Without Borders

I’ve never liked walls or borders. Much of my work as a teacher, a “preacher”, and a writer focuses on ways to bring together people from different cultures, languages, and points of view.

I’m delighted that Résonance, a curated Franco-American literary journal from the University of Maine’s Digital Commons, published my poem Curling, Before. The theme of Volume 3 was Borderlands: North and South.

A special thanks to Judith Cassidy, a Canadian friend and enthusiastic curling coach. She is an inspiration.

Curling, Before

Back then, folks living on each side of the border used to play the game together.
One sheet of ice between them, a couple of brooms, eight spinning granite stones.

All along Lake Mephrémagog, neighbors would
turn up on a Saturday night, coming from one town or another.

With their grippers and their sliders,
their Anglo-Saxon curses and their tabernaques.

Side by side, they’d curl away the winter, bleak and long.

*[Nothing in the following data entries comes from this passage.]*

import Summits.BirchSwinnertonDyer.Uniform.U2.GenusCongruence
import Literature.NumberTheory.EllipticCurves.HeegnerPointsGaloisDescent
import Literature.NumberTheory.EllipticCurves.LeadingTerm
import Literature.NumberTheory.EllipticCurves.BSDSelmerCMPConverseRankOneProofs
import Literature.NumberTheory.EllipticCurves.ComplexMultiplication
import Literature.NumberTheory.EllipticCurves.BSDRootNumberModularityOnlyProofs
import HarnessLib

/-!
# Cell «bsd-uniform», track U2, route C — Theorem A′ SHAPE of the «a_q-odd combination at 2»,
# pending R-AN: the genus point `P(χ_M)` has infinite order (PROVED from `GenusCongruence` +
# Galois descent), and the RANK TRANSPORT it drives (conditional on the named analytic inputs —
# referee V7: no booking word until R-AN is assembled from CST 2014 Thm 1.1 under its printed
# binders + a proved genus factorisation + the tree's root-number parity — and on GZK)

HONEST FRAMING (cell «bsd-uniform», run/shared/lean/pub/bsd-uniform/, seat u2-p3): the target of
the cell is a CONDUCTOR-FREE, CLASS-LEVEL `BSD(E,2)` statement; this file is NOT that and claims no
case of the Birch–Swinnerton-Dyer conjecture. It is a RELATIVE (transport) statement, uniform in the
twisting parameter `d` and ANCHORED on per-base inputs that are per-curve by nature (PLAN.md §2 U2
"HONEST SCOPE"; referee PROTOCOL L6): the Heegner base datum `(E, K, y_K)` with (H-y)
`y_K ∉ 2E(K)`. Every arithmetic input is an explicit binder; nothing is asserted. Inputs and their
status:
* PROVED here / in `GenusCongruence.lean` (the step NOT IN PRINT, P2-SUBLANE.md l.42 (5)): the
  parity transport `y_K ∉ 2E(K) ⇒ P(χ_M) ∉ E(H_M)_tors` (§1), from the composed norm relation, the
  absence of `2`-torsion over `H_M`, and Galois descent `E(H_M)^{Gal(H_M/K)} = E(K)` (tree theorem
  `exists_map_eq_of_forall_map_galois_eq`).
* NAMED HYPOTHESES (printed, to be matched with u2-lit's `Uniform/U2/Ingredients.lean` stubs):
  `htr` — the composed norm relation `Tr_{H_M/K} P_M = m · y_K`, `m` odd (for `M` a product of
  INERT `a_q`-odd primes: Coates–Li–Tian–Zhai 2015 Lemma 2.9 and the "general fact first observed by
  Kolyvagin" [arXiv:1312.3884 p0008 L34–L48], Bradshaw–Stein 2012 §3 `Tr_{K_c/K} y_c = a_c y_K`,
  `m = ∏ a_q`; Gross 1991 Prop. 3.7 (1) prints the same relation but under (3.1)–(3.3), referee
  ADVISORY A2; for SPLIT primes Darmon CBMS 101 Prop. 3.10 composed by
  `GenusCongruence.sum_eq_sub_two_smul_sum_quotient_of_trace_eq`, `m = ∏ (a_q − 2)`);
  `h2L` — "`E(H_M)[2] = 0`" (T4-PROOF L1: elementary from `E(ℚ)[2] = 0` and `K ≠ ℚ(√Δ_E)`, NOT yet
  a kernel theorem — RESIDUE.md §U2 row R-L1);
  `hdich` — the ANALYTIC DICHOTOMY "`P(χ_M)` of infinite order ⇒ `{r_an(E^{(d)}), r_an(E^{(d·d_K)})}
  = {0,1}`" (Cai–Shu–Tian 2014 Thm 1.1, tree `CaiShuTian2014.thm11_ringClassChar`, + positivity of
  `ĥ_K` on non-torsion points + the genus factorisation `L(s,E,χ_M) = L(E^{(d)},s)·L(E^{(d·d_K)},s)`
  + sign `−1`; Nekovář 2007 Thm 3.2 gives only FINITENESS of the `χ`-parts, referee ADVISORY A3 —
  RESIDUE.md §U2 row R-AN until typed/proved);
  `hGZK` — Gross–Zagier–Kolyvagin over `ℚ` (tree named fact
  `rank_eq_analyticRank_of_analyticRank_le_one`).
* PROVED here (§3): the calculus `L(W₁,1)L(W₂,1) = 0 ∧ (L(W₁,·)L(W₂,·))′(1) ≠ 0 ⇒ {r_an} = {0,1}`
  (`analyticRank_dichotomy_of_deriv_mul_ne_zero`), so that `hdich` splits into the printed atoms
  `hLderiv` (CST 1.1 + height positivity + genus factorisation) and `hsign` (root numbers, route B):
  `rankPart_genusTwist_of_deriv_ne_zero`.
* WHAT IS NOT HERE: the sign rule pinning WHICH member has rank one (`χ_d(−N)`; route B, u2-p2),
  `Ш[2]` (Thm B′) and `BSD₂` (Cor C) of the members (route B), the cell bookkeeping and the residue
  predicates (`Uniform/U2/Residue.lean`, this seat).

WHY THIS IS NOVEL (one sentence, PLAN.md §2): every printed `2`-part result for non-CM curves
(CLTZ 2015, Cai–Li–Zhai 2020, Kriz–Li 2019, Zhai 2016) runs an `a_q`-EVEN / `2`-divisibility
lower-bound engine or needs `2` split in `K` with (★), whereas this line transports EXACT
`2`-indivisibility of `y_K` through the genus character with `a_q` odd, inert or split alike.

References: Cai–Shu–Tian, ANT 8 (2014) Thm 1.1 [CaiShuTian2014]; Coates–Li–Tian–Zhai, PLMS 110
(2015) Lemma 2.9 [CoatesLiTianZhai2015]; Darmon, CBMS 101 (2004) Prop. 3.10 [Darmon2004]; Gross, LMS
LNS 153 (1991) Prop. 3.7, Thm 1.3 [GrossLMS1991]; Nekovář, LMS LNS 320 (2007) Thm 3.2 [Nekovar2007];
Kriz–Li, FMS 7 (2019) Thm 4.3 (the split-prime, (★) neighbour) [KrizLi2019];
b2b/bsd-rank1-residual/p2/idea-2/T4-PROOF.md v1.9b §§3–4.
-/

noncomputable section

Inside the clubhouse, les éclats, les blagues, the gentle ribbings, the rise of steam from a thermos of shared coffee.
Under the soft yellow lights, one couldn’t tell a maple leaf from a star, the fleur de lys from a stripe.

Back then, there were no checkpoints. Not really. A sleepy douanier, perhaps. A wave of the hand as Vermonters freely crossed the pines. A nod of the head as Quebeckers sauntered onto Main Street.
Neighbors, emmitouflé or buttoned-up, just walked across
the bridge to cheer each other on.

Maybe they still curl on the Quebec side, or maybe they don’t. Maybe it’s cold and quiet there, dark, like it is here.

Published by

Gabriella Brand

Gabriella Brand is a writer, adventurer, and educational consultant. She can't stop teaching and learning foreign languages. She would like to walk on all the continents (three more to go!). Her husband is extremely patient and her children are, fortunately, all grown up.

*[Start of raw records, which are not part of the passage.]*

import Summits.BirchSwinnertonDyer.BirchSwinnertonDyer.Theorems.ClassRecordThreeEulerHalvesAtThreeCartanUnramifiedShiftEnd
import HarnessLib

/-!
# Kolyvagin's ORDER bound at `p = 3` on the UNRAMIFIED locus, 2/3: the refined order entry and the index form (Cartan road, T2 port)

bsd-idea-10 g9 (ideator, lens = transfer; `--supports stmt-BirchSwinnertonDyer-19109 --as helper`). The tree's D7
`ShimuraKolyvaginOfImage.padicValNat_card_sha_three_primary_add_le_of_shimuraLabels_of_irr_of_casselsTate_of_divLab`
(`…ShimuraInertSavingDisplayOfLabels`) is keyed to the EICHLER locus: every bad prime off the inert set `S` SPLITS in `K`
(`hsp`) and `3 ∈ S`. On the CARTAN locus of the non-split Cartan road (crux `EulerHalvesAtThree`, child item 23422; workfile
`Cruxes/EulerHalvesAtThree/Lines/cartan_display.lean`, stub `stub_cartanOrderMachineAtThree`) the primes of the Cartan set are
inert and UNRAMIFIED with `q² ∥ N`, so `hsp` fails — but D7's proof chain consumes `hsp` at exactly ONE leaf (the Kodaira–Néron
exponent bound at the multiplicative places off `S`, via «split ⇒ unramified»). This port re-keys the chain to the unramified clause.
Nothing here is new mathematics: every proof is the tree's, re-keyed; CONDITIONAL on `casselsTate_levelInputs K` exactly as D7.
No summit statement, no route crux and no item is proved by these files.

FILE MAP of the port (three files, ≤ 400 lines each; this is file 2/3):
* 1/3 `…CartanUnramifiedShiftEnd` — §1 the leaf on the unramified locus (`kodairaSymbolAt_and_ordMinimalDiscriminant_baseChange_eq_of_unramified`,
  `padicValNat_ordMinimalDiscriminant_le_of_unramified`: A233 along an unramified place, Silverman VII.5.4 (a), under
  `hunr : ∀ ℓ ∣ N, ℓ ∉ S → ℓ ∤ d_K` instead of the split clause `hsp`) and §2 the unit-index end (`Ш = 0`, `Nat.card` form) of
  `…KolyImageUnitEndShift` VERBATIM with the binder `hsp` replaced by the leaf's CONCLUSION `hbd` (suffix `_of_discBound`);
* 2/3 `…CartanUnramifiedOrderIndexDiv` — §3 McCallum's refined ORDER entry (`…KolyImageOrderEntryEndShiftDiv` Part Two) and §4 the
  INDEX form (`…KolyImageIndexFormEndDiv`), both VERBATIM with `hsp ↦ hbd` (suffix `_of_discBound`);
* 3/3 `…CartanOrderMachineUnramified` — §5 the image inputs from `Irr E[3]` under «every prime of `N` unramified in `K`» and D7
  re-assembled (`…of_divLab_of_unramified`, binders `hin`, `hunr`, `3 ∤ d_K`), §6 the closed form `cartanOrderMachineAtThree` =
  the statement of `stub_cartanOrderMachineAtThree` of `Cruxes/EulerHalvesAtThree/Lines/cartan_display.lean` VERBATIM, proved.
[cite: McCallumLMS1991, §1 Theorem (Kolyvagin), §4 Cor. 4.5, Lemma 5.1, Cor. 5.6] [cite: GrossLMS1991, §2, §9 (PDF p. 227), Prop. 9.3, §10]
[cite: SilvermanAEC2009, Prop. VII.5.4 (a), Thm. VII.6.1] [cite: Jetchev2008, Thm. 1.1, (1), Cor. 1.5]
[cite: MilneADT2006, Ch. I Thm. 4.10(b), Thm. 6.13(a)] [cite: NeukirchANT1999, Ch. III Thm. (2.12) and Cor.]
presearch: «Kolyvagin order bound for CM points on Shimura curves with non-split (unramified) level» → [corpus:
book:burns2007-l-functions-galois-representations p0536–p0538 (Nekovář 2007, Thm. 3.2), p0559 (2.6.3)] [galaxy: panama:260103219445847]
— finiteness in print for any Shimura curve and CM point; the ORDER-with-index form only in the tree (D7, Eichler locus).
beyond-print theorem: no (re-keying of tree proofs).
-/

noncomputable section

8 thoughts on “Without Borders”

  1. Hi,Thanks for mentioning me – an honor. Do you send these to Joyce? If not, I am going to forward it to her. I have already forwarded it to Kathy.When we next talk, soon I hope, I will explain why some of your story isn’t quite true, but I really like what you have written.The idea of the camaradery between the cultures is great to realize actually happens, for those who don’t live near the border. Thanks for sending it.Judy


  2. Gabriella Ton texte me rappelle de bons souvenirs lorsque le samedi soir on se rendait au drive in a Newport Vermont.Pas besoin de passeport,ni de questions.C’etait si simple et agréable. Notre dernière expérience quand on est allé avec le camper en Caroline à été vraiment traumatisante.Ca nous enlève le goût et le désir d’y retourner. Tellement dommage

    Le lun. 26 avr. 2021 4:54 p.m., Gabriella Brand a écrit :

    > Gabriella Brand posted: ” I’ve never liked walls or borders. Much of my > work as a teacher, a “preacher”, and a writer focuses on ways to bring > together people from different cultures, languages, and points of view. I’m > delighted that Résonance, a curated Franco-American lite” >


  3. Beautiful, Gabriella, both your writing and the cross-border “camaraderie,” as Judith wrote (I had first written “neighborliness” but “camaraderie” is a better description). Is there any possibility of also publishing an audio version, so that people like me who do not know much French or how to pronounce it could hear it as part of the story?


  4. I enjoyed this story, Gabriella. You are a person without walls….you share your writing, your ideas, your home, you, with so many of us. I think you appreciate others without walls, as well. Best,Louise


  5. Gabriella, I love thinking about that ease crossing borders. I grew up on a border town, my bedroom window opened to a view across the St. John River to Madawaska, Maine, Doug’s potato country. Our Canadian-American communities, anchored in the mill on both sides of the border, mixed everything–church, junior choir, Explorers, C.G.I.T–even schools, in small ways. The coach of the Madawaska basketball team asked me if I would consider playing for his team. I was too busy–or too small-minded–to work that one out, but my best friend was American from Madawaska. I have a curling poem, but I can’t find it. ( ;


    1. Yes, borders make such little sense. In Switzerland , they would close the border to strawberries from z Italy as soon as the later ripening Swiss berries were ready. It always made me laugh to imagine an Italian strawberry trying to bribe a douanier.

      If you want to change the way your email connects to my website, I think you could just follow me again by clicking the Follow button. Then we could cancel the other email.